_Instructions to follow_: Please copy out each line of the entries in which "HodgeConjecture" appears.

_Dataset records_:
import Summits.HodgeConjecture.HodgeConjecture.Theorems.Ring2WeilCoverageNormCriteria
import Summits.HodgeConjecture.HodgeConjecture.Theorems.Ring2WeilNormObstructionDescentCensus
import HarnessLib

/-!
# Weil-type family coverage — norm classes of the `2.A₇`-carrier fourfolds on W4.7.3 (ring2-b06, gen 100)

research route conditional on HC_CM; not a corollary; Q11.4-sentence-2 already refuted in dim ≥ 3.

Ring 2, WEIL-TYPE FAMILY-COVERAGE CENSUS (`HOME/WEIL-FAMILY-COVERAGE.md`, section `## b06`, block b06.22 P.S. 2, owner
ring2-b06).  That block introduces the carrier `2.A₇` (the spin double cover of `A₇ ⊂ SO(7)`, with its faithful half-spin
character `χ₄`, `ℚ(χ₄) = ℚ(√-7)`) and reads, exactly on a 720-sheet quotient curve of genus 178, the hidden factor of the
rigid `2.A₇ × S₃`-cover of `ℙ¹` with branch datum `(0; 3B̂:3, 7Â:2, 14B̂:2)` (genus 7 921) and of its complex-conjugate
datum `(0; 3B̂:3, 14Â:2, 7B̂:2)`: Weil-type abelian FOURFOLDS over `ℚ(√-7)` of signature `(2,2)` with literal hermitian
determinants `det_K H = 2¹²·3⁵·5⁴ = 622080000` and `2¹³·3⁵·5⁴ = 1244160000`.  Those are exact topological computations of
the census, not kernel statements.  THIS FILE pins their ARITHMETIC: both classes in `ℚˣ/Nm(ℚ(√-7)ˣ)` equal `[3]`
(`622080000 = 3·14400²`, `1244160000 = 6·14400²` and `2 = Nm((1+√-7)/2)`), which is NOT the split class `[(-1)²] = [1]` of the
fourfold row — these are members of the NON-split component W4.7.3 = `(2, ℚ(√-7), a ≡ 3)`, the first curve-carried members of
a non-split `ℚ(√-7)` Weil fourfold row in the census.  The non-split statement is the tree's `three_ne_split_seven_of_even`
(`3 ∉ Nm(ℚ(√-7)ˣ)`, ring2-b02's uniform descent).

No `def`, no named fact, no `sorry`; nothing here is a statement about Hodge classes; `HC_CM` is used nowhere.

References: [cite: vanGeemen1994HodgeAV, 5.2 and (5.4.1)].
-/

noncomputable section

set_option linter.dupNamespace false

open Literature.AlgebraicGeometry.Motives
open Literature.AlgebraicGeometry.VanGeemen1994
open Summit.HodgeConjecture.HodgeConjecture.Ring2.Hypotheses
open Summit.HodgeConjecture.Ring2WeilNormDescent

namespace Summit.HodgeConjecture.HodgeConjecture.Ring2.WeilCoverage

/-- **`2.A₇ × S₃`, `(0; 3B̂:3, 7Â:2, 14B̂:2)` (genus 7 921; 720-sheet quotient of genus 178; `ℚ(√-7)`-signature `(2,2)`): literal
`det_K H = 2¹²·3⁵·5⁴ = 622080000`; `622080000⁻¹·3 = 1/207360000 = (1/14400)²` is a norm from `ℚ(√-7)`, so the class is `[3]`.**
research route conditional on HC_CM; not a corollary; Q11.4-sentence-2 already refuted in dim ≥ 3. [cite: vanGeemen1994HodgeAV, (5.4.1)] -/
theorem twoA7xS3_3B_7A_14B_mk_detH_eq_three :
    (QuotientGroup.mk (Units.mk0 (622080000 : ℚ) (by norm_num)) : weilNormResidueGroup 7) =
      QuotientGroup.mk (Units.mk0 (3 : ℚ) (by norm_num)) := by
  rw [QuotientGroup.eq]
  have e : (Units.mk0 (622080000 : ℚ) (by norm_num))⁻¹ * Units.mk0 (3 : ℚ) (by norm_num) =
      Units.mk0 ((1 : ℚ) / 207360000) (by norm_num) := Units.ext (by norm_num)
  rw [e]
  exact mem_normUnitsSubgroup_of_sq_add_mul_sq _ ((1 : ℚ) / 14400) 0 (by norm_num)

/-- … hence NOT the split class `[(-1)²] = [1]` of the fourfold row: the hidden factor of `(0; 3B̂:3, 7Â:2, 14B̂:2)` lies on the
NON-split component W4.7.3 = `(2, ℚ(√-7), a ≡ 3)` (`three_ne_split_seven_of_even`: `3 ∉ Nm(ℚ(√-7)ˣ)`).
research route conditional on HC_CM; not a corollary; Q11.4-sentence-2 already refuted in dim ≥ 3. [cite: vanGeemen1994HodgeAV, (5.4.1)] -/
theorem twoA7xS3_3B_7A_14B_mk_detH_ne_split :
    (QuotientGroup.mk (Units.mk0 (622080000 : ℚ) (by norm_num)) : weilNormResidueGroup 7) ≠
      splitDiscriminantClass 2 7 := by
  rw [twoA7xS3_3B_7A_14B_mk_detH_eq_three]
  exact three_ne_split_seven_of_even (by decide)

/-- **`2.A₇ × S₃`, the complex-conjugate datum `(0; 3B̂:3, 14Â:2, 7B̂:2)` (genus 7 921): literal
`det_K H = 2¹³·3⁵·5⁴ = 1244160000`; `1244160000⁻¹·3 = 1/414720000 = (1/57600)² + 7·(1/57600)²`, so the class is `[3]`.**
research route conditional on HC_CM; not a corollary; Q11.4-sentence-2 already refuted in dim ≥ 3. [cite: vanGeemen1994HodgeAV, (5.4.1)] -/
theorem twoA7xS3_3B_14A_7B_mk_detH_eq_three :
    (QuotientGroup.mk (Units.mk0 (1244160000 : ℚ) (by norm_num)) : weilNormResidueGroup 7) =
      QuotientGroup.mk (Units.mk0 (3 : ℚ) (by norm_num)) := by
  rw [QuotientGroup.eq]
  have e : (Units.mk0 (1244160000 : ℚ) (by norm_num))⁻¹ * Units.mk0 (3 : ℚ) (by norm_num) =
      Units.mk0 ((1 : ℚ) / 414720000) (by norm_num) := Units.ext (by norm_num)
  rw [e]
  exact mem_normUnitsSubgroup_of_sq_add_mul_sq _ ((1 : ℚ) / 57600) ((1 : ℚ) / 57600) (by norm_num)

/-- … hence NOT the split class: the hidden factor of `(0; 3B̂:3, 14Â:2, 7B̂:2)` lies on W4.7.3 as well.
research route conditional on HC_CM; not a corollary; Q11.4-sentence-2 already refuted in dim ≥ 3. [cite: vanGeemen1994HodgeAV, (5.4.1)] -/
theorem twoA7xS3_3B_14A_7B_mk_detH_ne_split :
    (QuotientGroup.mk (Units.mk0 (1244160000 : ℚ) (by norm_num)) : weilNormResidueGroup 7) ≠
      splitDiscriminantClass 2 7 := by
  rw [twoA7xS3_3B_14A_7B_mk_detH_eq_three]
  exact three_ne_split_seven_of_even (by decide)

end Summit.HodgeConjecture.HodgeConjecture.Ring2.WeilCoverage

end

_Answer to this task_:
import Summits.HodgeConjecture.HodgeConjecture.Theorems.Ring2WeilCoverageNormCriteria
import Summits.HodgeConjecture.HodgeConjecture.Theorems.Ring2WeilNormObstructionDescentCensus
open Summit.HodgeConjecture.HodgeConjecture.Ring2.Hypotheses
open Summit.HodgeConjecture.Ring2WeilNormDescent
namespace Summit.HodgeConjecture.HodgeConjecture.Ring2.WeilCoverage
end Summit.HodgeConjecture.HodgeConjecture.Ring2.WeilCoverage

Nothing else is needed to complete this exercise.